import Summits.HubbardSuperconductivity.HubbardSuperconductivity.Theorems.AnisotropyChordTransferFibre3L2TCell

/-!
# Route `AnisotropyChord` / H0 rotor rung, LEVEL 2 row `N₁`, t-BLOCK `96 ≤ L ≤ 127`: the block cell of the column
# `ν ∈ [0.028091, 0.028653]` and its twelve kernel certificates

The `L2.TCell` (`…Fibre3L2TCell`) of the `ν`-column `[28091, 28653]/10⁶` for the t-block `L ∈ [96, 127]` of the range
`48 ≤ L < 128` (route-lead ruling R1): t-slot `[122383/50000000, 428371/100000000]` (`⌊(2·piLo/127)²⌋`, `⌈(2·piHi/96)²⌉` to `10⁻⁸`),
`T = 429/10⁵ ≥ θ₀²`, window `K = 24`, and the twelve brackets of the normalised named sums
(`θ⁴S₂ ∈ [6.29365, 6.34869]`, …, `θ⁴Tx(1,1) ∈ [4.20344, 4.32364]`;
exact mirror `b1certG.py` of `B1.cellCheck 96` / `B1.txCellCheckG 96`), ★ `tcB096N28091_check` by one kernel `decide`.  The cell
files `…N1RowTa/TbB096N28091C….lean` of this column import it.
Prover seat `hubbard-h0-rotor-p2` g8; helper for piece A = stmt-HubbardSuperconductivity-23918 of rung 19089
(`--supports`, helper class).  Nothing here proves superconductivity in the Hubbard model; one kernel-certified piece of ONE
conditional reduction (the GM₃ ∀L certificate, Level-2 row `N₁`, t-blocks `48 ≤ L < 128`, route-lead ruling R1); the rotor
TARGET as originally worded stays FALSE (g15 verdict).  Mathlib + the tree only; no sorry.  Generated by p2 g8's
scratch/tcells/mkcellT.py (copy in HOME/hubbard-h0-rotor-p2/scratch-g8/).
-/

set_option linter.dupNamespace false
set_option autoImplicit false

namespace Summit.HubbardSuperconductivity.HubbardSuperconductivity.Theorems.AnisotropyChord.Transfer.Fibre3.L2.N1

open Summit.HubbardSuperconductivity.HubbardSuperconductivity.Theorems.AnisotropyChord.Transfer.Fibre3.L2

/-- the block cell of the column `ν ∈ [28091, 28653]/10⁶`, block `96 ≤ L ≤ 127`. -/
def tcB096N28091 : L2.TCell :=
  { L0 := 96,
    L1 := 127,
    tlo := 122383/50000000,
    thi := 428371/100000000,
    n1 := 28091,
    n2 := 28653,
    νd := 1000000,
    Tn := 429,
    Td := 100000,
    D := 1000000,
    bS2 := (393353/62500, 3174346863/500000000),
    bS3 := (629991/125000, 5056779123/1000000000),
    bS4 := (1194893/250000, 2399930259/500000000),
    bT10 := (191169/50000, 3880347241/1000000000),
    bT11 := (1066287/250000, 4323639241/1000000000),
    bG21 := (2186039/1000000, 2194816373/1000000000),
    bG12 := (2186039/1000000, 2194816373/1000000000),
    bG22 := (320621/250000, 1289300861/1000000000),
    bG31 := (174377/100000, 1752419861/1000000000),
    bG13 := (174377/100000, 1752419861/1000000000),
    bTx10 := (3761204759/1000000000, 3880347241/1000000000),
    bTx11 := (4203436759/1000000000, 4323639241/1000000000) }

/-- ★ the twelve kernel certificates (and the t-slot scales) of the column hold. -/
theorem tcB096N28091_check : tcB096N28091.check = true := by decide +kernel

end Summit.HubbardSuperconductivity.HubbardSuperconductivity.Theorems.AnisotropyChord.Transfer.Fibre3.L2.N1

------------------------------------

• PROMPT
For the material above, produce a word-for-word copy.

• THE COMPLETED TASK
import Summits.HubbardSuperconductivity.HubbardSuperconductivity.Theorems.AnisotropyChordTransferFibre3L2TCell

/-!
# Route `AnisotropyChord` / H0 rotor rung, LEVEL 2 row `N₁`, t-BLOCK `96 ≤ L ≤ 127`: the block cell of the column
# `ν ∈ [0.028091, 0.028653]` and its twelve kernel certificates

The `L2.TCell` (`…Fibre3L2TCell`) of the `ν`-column `[28091, 28653]/10⁶` for the t-block `L ∈ [96, 127]` of the range
`48 ≤ L < 128` (route-lead ruling R1): t-slot `[122383/50000000, 428371/100000000]` (`⌊(2·piLo/127)²⌋`, `⌈(2·piHi/96)²⌉` to `10⁻⁸`),
`T = 429/10⁵ ≥ θ₀²`, window `K = 24`, and the twelve brackets of the normalised named sums
(`θ⁴S₂ ∈ [6.29365, 6.34869]`, …, `θ⁴Tx(1,1) ∈ [4.20344, 4.32364]`;
exact mirror `b1certG.py` of `B1.cellCheck 96` / `B1.txCellCheckG 96`), ★ `tcB096N28091_check` by one kernel `decide`.  The cell
files `…N1RowTa/TbB096N28091C….lean` of this column import it.
Prover seat `hubbard-h0-rotor-p2` g8; helper for piece A = stmt-HubbardSuperconductivity-23918 of rung 19089
(`--supports`, helper class).  Nothing here proves superconductivity in the Hubbard model; one kernel-certified piece of ONE
conditional reduction (the GM₃ ∀L certificate, Level-2 row `N₁`, t-blocks `48 ≤ L < 128`, route-lead ruling R1); the rotor
TARGET as originally worded stays FALSE (g15 verdict).  Mathlib + the tree only; no sorry.  Generated by p2 g8's
scratch/tcells/mkcellT.py (copy in HOME/hubbard-h0-rotor-p2/scratch-g8/).
-/

set_option linter.dupNamespace false
set_option autoImplicit false

namespace Summit.HubbardSuperconductivity.HubbardSuperconductivity.Theorems.AnisotropyChord.Transfer.Fibre3.L2.N1

open Summit.HubbardSuperconductivity.HubbardSuperconductivity.Theorems.AnisotropyChord.Transfer.Fibre3.L2

/-- the block cell of the column `ν ∈ [28091, 28653]/10⁶`, block `96 ≤ L ≤ 127`. -/
def tcB096N28091 : L2.TCell :=
  { L0 := 96,
    L1 := 127,
    tlo := 122383/50000000,
    thi := 428371/100000000,
    n1 := 28091,
    n2 := 28653,
    νd := 1000000,
    Tn := 429,
    Td := 100000,
    D := 1000000,
    bS2 := (393353/62500, 3174346863/500000000),
    bS3 := (629991/125000, 5056779123/1000000000),
    bS4 := (1194893/250000, 2399930259/500000000),
    bT10 := (191169/50000, 3880347241/1000000000),
    bT11 := (1066287/250000, 4323639241/1000000000),
    bG21 := (2186039/1000000, 2194816373/1000000000),
    bG12 := (2186039/1000000, 2194816373/1000000000),
    bG22 := (320621/250000, 1289300861/1000000000),
    bG31 := (174377/100000, 1752419861/1000000000),
    bG13 := (174377/100000, 1752419861/1000000000),
    bTx10 := (3761204759/1000000000, 3880347241/1000000000),
    bTx11 := (4203436759/1000000000, 4323639241/1000000000) }

/-- ★ the twelve kernel certificates (and the t-slot scales) of the column hold. -/
theorem tcB096N28091_check : tcB096N28091.check = true := by decide +kernel

end Summit.HubbardSuperconductivity.HubbardSuperconductivity.Theorems.AnisotropyChord.Transfer.Fibre3.L2.N1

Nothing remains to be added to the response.